Seeing my Grammy over FaceTime and Zoom during the last week of her life was one of the hardest things I’ve ever done. Just two months ago, she was debilitated but still very alert and able to hold a semi-coherent conversation. Then she caught COVID, and everything changed. After she initially tested positive for COVID, and even after she recovered, she was completely immobile during the virtual meetings I had with her and was almost entirely unable to communicate. She could not even wave or blink when I asked if she could acknowledge my presence. She was no longer the woman I knew and loved for my entire life, and it was clear to me that the woman I knew would not want to suffer among these conditions. I hope she is now in a better place and feeling much relief from the struggles that plagued her. I’m sure that she has been greeted amicably by those who passed away before her including my Grandpa Howard and her parents Max and Edith.
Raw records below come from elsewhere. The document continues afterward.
import Summits.ResolutionOfSingularities.ResolutionOfSingularities.Theorems.EquisingularLiftEquisingularLiftNatTCPlusInvBaseSZero
import Summits.ResolutionOfSingularities.ResolutionOfSingularities.Theorems.EquisingularLiftEquisingularLiftNatSubchainSupplierInvSZeroLDefs
import HarnessLib

/-!
# [OURS · L1 W4.5(b) · EL♮(3) · T23-A‴ (U6), SHADOW-FREE ARM] (S7′S₀L) B9 AT THE SEED FOR `INV := TCPlus.InvS₀L` — `inv_baseS₀L`: res-type-027's
# `inv_baseS₀` (…NatTCPlusInvBaseSZero p620762) with the EMPTY plane list (`TCPlus.invS₀L_nil_of_invS₀`, p629628); the seed of res-L1-w45b-lead-2's
# `InCarrierReachKSs` carries no later planes (`Ps₂ = []`). Interface `hBase` of res-L1-w45b-stub-4's V10⁗ p629217 in the `K₂ = ∅` arm.

res-type-027 g18 ((U6) owner), brick (G7). OURS; NOT a statement of any manuscript ([Hironaka2017] is a candidate under adjudication, nothing of
it is asserted); AI-written, weaker than expert review. No `sorry`; standard axioms; DEF-FREE; `--supports stmt-ResolutionOfSingularities-20148 --as helper`.
[cite: GortzWedhorn2020, Prop. 13.91] [cite: Liu2002, Thm. 8.1.19] [cite: Matsumura1987, Thm. 14.2]
-/

set_option linter.dupNamespace false -- mandated namespace `Summit.<Summit>.<Problem>` of this single-conjunct summit
set_option linter.overlappingInstances false -- the binders carry `[IsDomain O] [IsDiscreteValuationRing O]`

noncomputable section

open CategoryTheory CategoryTheory.Limits AlgebraicGeometry TopologicalSpace IsLocalRing
open Literature.AlgebraicGeometry.Resolution
open AlgebraicGeometry.Scheme.IdealSheafData
open Summit.ResolutionOfSingularities.ResolutionOfSingularities.Cruxes.EquisingularLift.StrataSplit

namespace Summit.ResolutionOfSingularities.ResolutionOfSingularities.Cruxes.EquisingularLiftNat.Sections

/-- **(S7′S₀L) `TCPlus.InvS₀L` at the seed, empty plane list** (= `inv_baseS₀` + `TCPlus.invS₀L_nil_of_invS₀`). [cite: GortzWedhorn2020, Prop. 13.91]
[OURS · L1 W4.5b · T23-A‴ (U6)] brick (G7) (stmt-ResolutionOfSingularities-20148); NOT a statement of the manuscript. -/
theorem inv_baseS₀L (k : Type) [Field k] [IsAlgClosed k] (O : Type) [CommRing O] [IsDomain O]
    [IsDiscreteValuationRing O] [IsAdicComplete (IsLocalRing.maximalIdeal O) O] [IsAlgClosed (IsLocalRing.ResidueField O)]
    (θ : O →+* k) (hθ : Function.Surjective θ) (P : Scheme.{0}) (q : P ⟶ Spec (.of O)) (Y : Set P)
    (Ch : ∀ X' : Scheme.{0}, (X' ⟶ P) → Set X' → Prop)
    (hChSplit : ∀ (X' : Scheme.{0}) (σ' : X' ⟶ P) (S' : Set X'), Ch X' σ' S' →
      Summit.ResolutionOfSingularities.ResolutionOfSingularities.Theses.EquisingularLift.Split.Chain P Y X' σ' S')
    (hPnoeth : IsLocallyNoetherian P) (hPreg : Scheme.IsRegular P) [IsProper q]
    (X' : Scheme.{0}) (σ' : X' ⟶ P) (S' : Set X') (hCh' : Ch X' σ' S') [IsIntegral X'] [IsLocallyNoetherian X']
    (hX'reg : Scheme.IsRegular X') (F₁ : Scheme.{0}) [IsIntegral F₁] (j : F₁ ⟶ X') (t : F₁ ⟶ Spec (.of k))
    (hsq : IsPullback j t (σ' ≫ q) (Spec.map (CommRingCat.ofHom θ))) (T₁ : Set F₁) (x : F₁) (hx : IsClosed ({x} : Set F₁))
    (hxreg : IsRegularLocalRing (F₁.presheaf.stalk x))
    (U : X'.Opens) (hU : Smooth (U.ι ≫ σ' ≫ q)) (s : Spec (.of O) ⟶ X') (hs : s ≫ σ' ≫ q = 𝟙 _)
    (hsU : s (IsLocalRing.closedPoint O) ∈ U) (hsx : s (IsLocalRing.closedPoint O) = j x)
    (hdim : ringKrullDim (X'.presheaf.stalk (s (IsLocalRing.closedPoint O))) = ((3 + 1 : ℕ) : WithBot ℕ∞))
    (hsoff : ∀ c ∈ (s.ker.support : Set X'), ¬ IsGenericPoint (σ' c) Y)
    (X₁ : Scheme.{0}) (τ₁ : X₁ ⟶ X') (hτ₁ : IsBlowup τ₁ s.ker) [IsIntegral X₁] [IsLocallyNoetherian X₁]
    (hX₁reg : Scheme.IsRegular X₁) (hX₁dom : IsDominant ((τ₁ ≫ σ') ≫ q))
    (F₂ : Scheme.{0}) [IsIntegral F₂] (υ : F₂ ⟶ F₁) (hυ : IsBlowup υ (vanishingIdeal (⟨{x}, hx⟩ : Closeds F₁)))
    (j₂ : F₂ ⟶ X₁) (t₂ : F₂ ⟶ Spec (.of k)) (hsq₂ : IsPullback j₂ t₂ ((τ₁ ≫ σ') ≫ q) (Spec.map (CommRingCat.ofHom θ)))
    (hcomm : j₂ ≫ τ₁ = υ ≫ j) (hcarrier : (s.ker.comap τ₁).comap j₂ = (vanishingIdeal (⟨{x}, hx⟩ : Closeds F₁)).comap υ)
    (hCh₁ : Ch X₁ (τ₁ ≫ σ') (j₂ '' closure (υ ⁻¹' (T₁ \ {x}))))
    (hirr₂ : IsIrreducible (closure (υ ⁻¹' (T₁ \ {x}))))
    (W : Set F₁) (hxW : x ∈ W) (hnot : ¬ (υ ⁻¹' {x} ⊆ closure (υ ⁻¹' (W \ {x}))))
    (hWpr : ∃ U₁ : F₁.affineOpens, x ∈ (U₁ : F₁.Opens) ∧
      ((vanishingIdeal (⟨closure W, isClosed_closure⟩ : Closeds F₁)).ideal U₁).IsPrincipal) :
    TCPlus.InvS₀L O k θ P q Y Ch W F₂ (𝟙 F₂) (closure (υ ⁻¹' (T₁ \ {x}))) (υ ⁻¹' {x} ∩ closure (υ ⁻¹' (W \ {x}))) (υ ⁻¹' {x})
      [] false :=
  TCPlus.invS₀L_nil_of_invS₀ O k θ P q Y Ch
    (inv_baseS₀ k O θ hθ P q Y Ch hChSplit hPnoeth hPreg X' σ' S' hCh' hX'reg F₁ j t hsq T₁ x hx hxreg U hU s hs hsU hsx hdim hsoff X₁ τ₁ hτ₁
      hX₁reg hX₁dom F₂ υ hυ j₂ t₂ hsq₂ hcomm hcarrier hCh₁ hirr₂ W hxW hnot hWpr)

end Summit.ResolutionOfSingularities.ResolutionOfSingularities.Cruxes.EquisingularLiftNat.Sections

end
My world has been changed now that my Grammy is no longer in it. However, this past year has involved adapting to many obstacles, and one thing my Grammy taught me continuously is the importance of being able to persevere through challenging times. In the
Disney movie Frozen 2, the character of Anna conveys the necessity of doing “the next right thing” and simply taking baby steps toward progress when confronted with a great loss. I now feel motivated to apply this lesson to my own life, as I know my Grammy would want me to continue striving toward success and happiness. I will definitely be experiencing pain and grief for the near future; there is no denying that. But, I will also be carrying my Grammy’s memory with me, and holding on to the moments we shared that have helped me advance in life.
Zichrona l’bracha – May her memory be a blessing, now and always.